Key Characteristics of Ridge Regression:

  • Shrinks coefficients: It reduces the magnitude of coefficients, pulling them closer to zero.
  • Retains all variables: Ridge regression does not eliminate any predictor variables from the model, even if their coefficients become very small.
  • Best suited for:
    • Handling multicollinearity.
    • Situations where feature reduction is not a primary goal.
    • Datasets with a small to medium number of features.

Lasso Regression (L1 Regularization)

Lasso regression, also known as L1 regularization, modifies the cost function by adding a penalty term that is proportional to the absolute value of the magnitude of the coefficients. This penalty has a unique property: it can shrink some coefficients to exactly zero, effectively performing automatic feature selection.

Modified Cost Function

The modified cost function for Lasso Regression is:

Cost = Σ(Yᵢ – Ŷᵢ)² + λ * Σ|βⱼ|

Where:

  • Yᵢ: The actual observed value for the i-th data point.
  • Ŷᵢ: The predicted value for the i-th data point.
  • βⱼ: The regression coefficient for the j-th predictor variable.
  • λ (lambda): The regularization parameter. It controls the strength of the penalty.
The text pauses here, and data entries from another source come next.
import Summits.BirchSwinnertonDyer.BirchSwinnertonDyer.Theorems.AlignedTransportAtTwoMainConjectureTransportAlignedAtTwoKilfordCopyCrossLevelTools
import HarnessLib

/-!
# Crux C1 `MainConjectureTransportAlignedAtTwo` (stmt-BirchSwinnertonDyer-22296), line `birth`, residual (R2) `stub_lamLawKilford`, UNEQUAL conductors:
# THE INTERMEDIATE-LEVEL REDUCTION FOR A SQUAREFREE RATIO `N₂ = N₁·m`, `m = ∏_{q∈Q} q` — iterated absorption through the old line
# `F_Q = ∑_{d∣m} d·f₁(d·)` (width seat att-p3 g18; `--supports 22296`; sequel of `…KilfordCopyCrossLevel`, which is the case `#Q = 1`)

THEOREMS ONLY (no `def`, no `sorry`, no named fact). Pure period bookkeeping (`…KilfordCopyCrossLevelTools`, att-p1 g9's depleted period formula); no
Galois input, no alignment; BSD is not proved by this; C1 is not closed by this; the cross-level input of (R2) is REDUCED (for the conductor shape
`N(W₂) = N(W₁)·m`, `m` squarefree and prime to `N(W₁)` — every pair of SEMISTABLE-at-`m` type with `E₁` good and `E₂` multiplicative at the primes of `m`)
to «same half-kernel at level `N₂` of `(c₁·y(F_Q), c₂·y(f₂))`», `F_Q ∈ S₂(Γ₀(N₂))` the `m`-old line of `f₁` (mod `2`: `f₁ | ∏_{q∣m}(1 + V_q)`, the
`U_q ≡ 1` line at every `q ∣ m`) — this file proves the ENGINE of that reduction (the iterated absorption, §2); the pair packaging is its sequel.
att-p5 g18's fourth engine is set to test exactly these composite ratios (`δ = Σ_{d∣m} α_d^*`).

* §1 `act_prod_oldLines` (`(∏_{q∈Q}([1]+[q]))·ψ` and its integrality), `swap_mod_two` (one absorption step on an arbitrary symbol function).
* §2 **`oldLines_absorb`** — induction on `Q`: for `f` good at every `q ∈ Q` with `a_q(f)` EVEN, `c·∏ℓ²·{∞, γ∞}_g ≡ c·(Q̄·Ψ_Q)(γ∞) (mod 2Λ)` where
  `Ψ_Q = (∏_{q∈Q}([1]+[q]))·{∞,·}_f` (= `{∞,·}_{F_Q}`) and `Q̄` is ANY integer operator congruent to `f`'s Euler data off `Q` and «multiplicative»
  (`B'` odd, `E' = 0`) on `Q`.
* (sequel, not here) the packaging for pairs `N₂ = N₁·m`: `{∞,s}_{F_Q} = Ψ_Q(s)` for the `m`-old line `F_Q = ∑_{d∣m} d·ι_d f₁`, one common cycle
  (`…Tools.exists_mem_periodHomology_apply_eq_act`), and the `f₂`-side congruence — exactly as in `…KilfordCopyCrossLevel.sameKernel_depleted_of_sameKernel_oldLine`
  with `oldLines_absorb` in place of `oldLine_absorb`.

References: Greenberg–Vatsal 2000 §3 [GreenbergVatsal2000]; Emerton–Pollack–Weston 2006 §3 (3.4)–(3.5) [EmertonPollackWeston2006]; Cremona 1997 §2.4,
§2.10 [CremonaAlgorithms1997]; Diamond–Shurman §5.7 [DiamondShurman2005].
-/

noncomputable section
/-- `e^{Δ_{C'}} (a b) = (e^{Δ_{C'}} a) · b` for `b` supported on `S` and `C'` charging no label of `S`. -/
theorem gaussConv_mul_eq_mul_of_mem_right {Γ' : Type*} [Fintype Γ'] [DecidableEq Γ'] (C' : Matrix Γ' Γ' R) {S : Set Γ'}
    (hC : ∀ X Y, X ∈ S ∨ Y ∈ S → C' X Y = 0) (a : GrassmannAlgebra R Γ') {b : GrassmannAlgebra R Γ'}
    (hb : b ∈ fieldSubalgebra R S) : gaussConv R C' (a * b) = gaussConv R C' a * b := by
  obtain ⟨k, hk⟩ := isNilpotent_grassmannLaplacian R C'
  have hpow : ∀ n : ℕ, (grassmannLaplacian R C' ^ n) (a * b) = (grassmannLaplacian R C' ^ n) a * b := by
    intro n
    induction n with
    | zero => simp
    | succ n ih => rw [pow_succ', Module.End.mul_apply, ih, grassmannLaplacian_mul_eq_mul_of_mem_right R C' hC _ hb,
        Module.End.mul_apply]
  rw [gaussConv_def, IsNilpotent.exp_eq_sum hk]
  simp only [LinearMap.coe_sum, Finset.sum_apply, LinearMap.smul_apply, hpow, Finset.sum_mul, smul_mul_assoc]

omit [Fintype Γ] [DecidableEq Γ] [Algebra ℚ R] in
/-- The block `dblCov C t t` charges no label of the other copy `s ≠ t`. -/
theorem dblCov_eq_zero_of_mem {s t : Fin 2} (hst : s ≠ t) (C : Matrix Γ Γ R) (p q : Γ × Fin 2)
    (h : p ∈ {p : Γ × Fin 2 | p.2 = s} ∨ q ∈ {p : Γ × Fin 2 | p.2 = s}) : dblCov R C t t p q = 0 := by
  simp only [Set.mem_setOf_eq] at h
  rw [dblCov_apply, if_neg]
  rintro ⟨hp, hq⟩
  rcases h with h | h
  · exact hst (h.symm.trans hp)
  · exact hst (h.symm.trans hq)

/-! ## §3 Wick's theorem for the star product: only cross contractions -/

/-- **`wickStar_eq_dblFold_gaussConv_cross`** — the Wick star product contracts only BETWEEN its factors: for even `a`,
`a ⋆_C b = dblFold (e^{Δ_{crossCov C}} (dblCopy 0 a · dblCopy 1 b))`.  (The diagonal blocks of the folded covariance undo the
two `e^{−Δ_C}`; what is left is the cross block.) -/
theorem wickStar_eq_dblFold_gaussConv_cross (C : Matrix Γ Γ R) {a : GrassmannAlgebra R Γ} (ha : a ∈ evenOdd R 0)
    (b : GrassmannAlgebra R Γ) :
    wickStar R C a b = dblFold R (gaussConv R (crossCov R C) (dblCopy R 0 a * dblCopy R 1 b)) := by
  have h01 : (0 : Fin 2) ≠ 1 := by decide
  set a' := gaussConv R (-C) a with ha'
  set b' := gaussConv R (-C) b with hb'
  have ha'0 : a' ∈ evenOdd R 0 := gaussConv_mem_evenOdd R (-C) ha
  -- lift the product to the doubled algebra and transport `e^{Δ_C}` through the fold
  rw [wickStar, ← dblFold_copy_mul_copy R a' b', gaussConv_dblFold, add_comm (dblCov R C 0 0 + dblCov R C 1 1),
    gaussConv_add_apply, gaussConv_add_apply]
  -- the block `11` acts on copy `1` only and undoes `e^{-Δ_C}` on `b`
  rw [gaussConv_mul_eq_mul_of_mem R (dblCov R C 1 1) (fun p q h => dblCov_eq_zero_of_mem R h01 C p q h)
      (dblCopy_mem_fieldSubalgebra R 0 a') (dblCopy_mem_evenOdd_zero R 0 ha'0),
    gaussConv_dblCov_dblCopy, hb', gaussConv_gaussConv_neg_apply]
  -- the block `00` acts on copy `0` only and undoes `e^{-Δ_C}` on `a`
  rw [gaussConv_mul_eq_mul_of_mem_right R (dblCov R C 0 0) (fun p q h => dblCov_eq_zero_of_mem R h01.symm C p q h) _
      (dblCopy_mem_fieldSubalgebra R 1 b),
    gaussConv_dblCov_dblCopy, ha', gaussConv_gaussConv_neg_apply]

omit [DecidableEq Γ] in
/-- **No contractions with a constant**: `1 ⋆_C b = b`. -/
theorem wickStar_one_left (C : Matrix Γ Γ R) (b : GrassmannAlgebra R Γ) : wickStar R C 1 b = b := by
  rw [wickStar, gaussConv_one, one_mul, gaussConv_gaussConv_neg_apply]

omit [DecidableEq Γ] in
/-- `a ⋆_C 1 = a`. -/
theorem wickStar_one_right (C : Matrix Γ Γ R) (a : GrassmannAlgebra R Γ) : wickStar R C a 1 = a := by
  rw [wickStar, gaussConv_one, mul_one, gaussConv_gaussConv_neg_apply]

/-! ## §4 The single cross contraction in closed form -/

omit [Fintype Γ] [DecidableEq Γ] [Algebra ℚ R] in
/-- **`∂_X ∘ involute = −involute ∘ ∂_X`** (the derivative lowers the degree by one). -/
theorem grassmannDeriv_involute {Γ' : Type*} (X : Γ') (a : GrassmannAlgebra R Γ') :
    grassmannDeriv R X (CliffordAlgebra.involute a) = -CliffordAlgebra.involute (grassmannDeriv R X a) := by
  induction a using CliffordAlgebra.left_induction with
  | algebraMap r => rw [AlgHom.commutes, grassmannDeriv_algebraMap, map_zero, neg_zero]
  | add x y hx hy => rw [map_add, map_add, hx, hy, map_add, map_add, neg_add]
  | ι_mul x v hx =>
    rw [map_mul, CliffordAlgebra.involute_ι, neg_mul, map_neg, grassmannDeriv_ι_mul, hx, grassmannDeriv_ι_mul,
      map_sub, map_smul, map_mul, CliffordAlgebra.involute_ι]
    simp only [mul_neg, neg_mul, sub_neg_eq_add, neg_add]

omit [Algebra ℚ R] in
/-- The copy maps commute with the parity automorphism. -/
theorem involute_dblCopy (s : Fin 2) (a : GrassmannAlgebra R Γ) :
    CliffordAlgebra.involute (dblCopy R s a) = dblCopy R s (CliffordAlgebra.involute a) := by
  induction a using ExteriorAlgebra.induction with
  | algebraMap r => simp only [AlgHom.commutes]
  | ι v =>
    rw [involute_ι_eq, map_neg, dblCopy, ExteriorAlgebra.map_apply_ι]
    exact involute_ι_eq R _
  | mul a b ha hb => rw [map_mul, map_mul, ha, hb, map_mul, map_mul]
  | add a b ha hb => rw [map_add, map_add, ha, hb, map_add, map_add]

omit [Algebra ℚ R] in
/-- Chain rule for the copy maps: `∂_{(X,t)} (dblCopy s a) = [t = s] dblCopy s (∂_X a)`. -/
theorem grassmannDeriv_dblCopy (s t : Fin 2) (X : Γ) (a : GrassmannAlgebra R Γ) :
    grassmannDeriv R (X, t) (dblCopy R s a) = if t = s then dblCopy R s (grassmannDeriv R X a) else 0 := by
  rw [dblCopy, grassmannDeriv_map, LinearMap.toMatrix'_toLin']
  simp only [dblEmbMat, Matrix.of_apply, Prod.mk.injEq, ite_smul, one_smul, zero_smul]
  by_cases ht : t = s
  · rw [if_pos ht]
    rw [Finset.sum_eq_single X (fun Y _ hY => by rw [if_neg (fun h => hY h.1.symm)]) (fun h => absurd (mem_univ X) h),
      if_pos ⟨rfl, ht⟩]
  · rw [if_neg ht]
    exact Finset.sum_eq_zero fun Y _ => by rw [if_neg (fun h => ht h.2)]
Key Characteristics of Lasso Regression:

  • Encourages sparsity: It drives the coefficients of less important features to exactly zero, creating a sparser model.
  • Performs feature selection: By setting coefficients to zero, Lasso effectively removes irrelevant or less impactful features from the model.
  • Ideal for:
    • High-dimensional datasets where feature selection is crucial.
    • Identifying the most important predictors in a dataset.

Ridge vs. Lasso: Key Differences

FeatureRidge Regression (L2)Lasso Regression (L1)
Penalty TypeSum of squared coefficients (Σ(βⱼ²)).Sum of absolute values of coefficients (`Σ
Feature SelectionNo (keeps all variables, shrinks coefficients).Yes (can shrink coefficients to exactly zero, eliminating variables).
Use CaseMulticollinearity, when feature reduction isn't critical.High-dimensional data, when feature reduction is desired.
SparsityCoefficients are shrunk but rarely zero.Promotes sparsity; many coefficients can become zero.
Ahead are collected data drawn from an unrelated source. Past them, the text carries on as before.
/-! ### §4 Closure lemmas: `M'` is adjacent to `M` and to `N` -/

/-- In a set closed under `M` and `M'`, the alternating `M/N`-walk from a representative `v_i ∈ T`
stays in `T` (the only `N`-steps it takes at special vertices start at `N(v_i)` and return to `v_i`).
[cite: Schrijver2003, Vol. A §25.5a (p. 444)] -/
theorem alt_rep_mem_of_closed {M N : PMatch n} {T : Finset (Fin n)}
    (hT : IsSwitchClosed M (bridgePM M N) T) {i : Fin (numCycles M N)} (hi : rep M N i ∈ T) :
    ∀ k, alt M N (rep M N i) k ∈ T := by
  intro k
  induction k with
  | zero => exact hi
  | succ k ih =>
    rw [alt_succ]
    split_ifs with hk
    · exact (hT _ ih).1
    · -- an `N`-step: at a non-special vertex it is an `M'`-step; at `N(v_i)` it returns to `v_i`;
      -- it never starts at `v_i` (parity) nor at another circuit's special vertex (reachability)
      set w := alt M N (rep M N i) k with hw
      by_cases h1 : ∃ j, w = pmPartner N (rep M N j)
      · obtain ⟨j, hj⟩ := h1
        have hreach : (symmDiffGraph M N).Reachable (rep M N i) (rep M N j) := by
          refine (reachable_alt (rep_mem M N i) k).trans ?_
          rw [← hw, hj]
          exact (symmDiffGraph_adj.2 ⟨pmPartner_mem_diffVerts' (rep_mem M N j),
            Or.inr (pmPartner_pmPartner N _).symm⟩).reachable
        have hij := eq_of_reachable_rep hreach
        subst hij
        rw [hj, pmPartner_pmPartner]; exact hi
      by_cases h2 : ∃ j, w = rep M N j
      · obtain ⟨j, hj⟩ := h2
        have hreach : (symmDiffGraph M N).Reachable (rep M N i) (rep M N j) := by
          rw [← hj, hw]; exact reachable_alt (rep_mem M N i) k
        have hij := eq_of_reachable_rep hreach
        subst hij
        -- `alt k = v_i = alt 0` forces `k` even, contradicting the `N`-step
        have := mod_two_eq_of_alt_eq M N (rep M N i) (show alt M N (rep M N i) k = alt M N (rep M N i) 0 by
          rw [alt_zero]; exact hw ▸ hj)
        omega
      · push Not at h1 h2
        have := (hT _ ih).2
        rwa [pmPartner_bridgePM, bridgeFun_of_not_special M N h1 h2] at this

/-- Hence such a set contains, with a representative, its whole circuit and in particular `N(v_i)`.
[cite: Schrijver2003, Vol. A §25.5a (p. 444)] -/
theorem mem_of_closed_of_reachable_rep {M N : PMatch n} {T : Finset (Fin n)}
    (hT : IsSwitchClosed M (bridgePM M N) T) {i : Fin (numCycles M N)} (hi : rep M N i ∈ T) {w : Fin n}
    (hw : (symmDiffGraph M N).Reachable (rep M N i) w) : w ∈ T := by
  obtain ⟨k, rfl⟩ := exists_alt_eq_of_reachable hw
  exact alt_rep_mem_of_closed hT hi k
When to Use Ridge or Lasso Regression

  • Use Ridge Regression when you suspect that many of your features are relevant but may be highly correlated (multicollinearity). Ridge helps stabilize the model by shrinking coefficients without discarding variables.
  • Use Lasso Regression when you believe that only a subset of your features are truly important and you want to automatically identify and keep those features, simplifying the model and improving interpretability.

Both regularization techniques are essential tools for building more robust, generalizable, and interpretable models in both traditional statistical modeling and modern machine learning workflows.


  • Regularization: A technique used to prevent overfitting by adding a penalty term to the model's cost function.
  • Multicollinearity: A phenomenon in regression analysis where predictor variables are highly correlated with each other.
  • Overfitting: When a model learns the training data too well, including its noise and outliers, leading to poor performance on new data.
  • Feature Selection: The process of selecting a subset of relevant features (variables) for use in model construction.
  • Sparsity: A property of a model where many of its parameters (coefficients) are zero.

Interview Questions to Consider:

  • What is the fundamental difference between Ridge and Lasso regression?
  • How does Ridge regression specifically address the problem of multicollinearity?
  • Explain the mathematical form of the penalty terms used in Ridge and Lasso regression.
  • Under what circumstances would you choose Lasso regression over Ridge regression?
  • Can Ridge regression eliminate features from a model? Explain your reasoning.
  • How does the regularization parameter (λ) influence the behavior and outcome of both Ridge and Lasso models?
  • What are the primary advantages of using Lasso regression for datasets with a very large number of features?
  • Describe the mechanisms by which Ridge and Lasso regression improve a model's ability to generalize to new data.
  • What is meant by "feature sparsity," and which of these two regression techniques is known for promoting it?
  • How might you decide between using Ridge, Lasso, or Elastic Net regression for a given problem?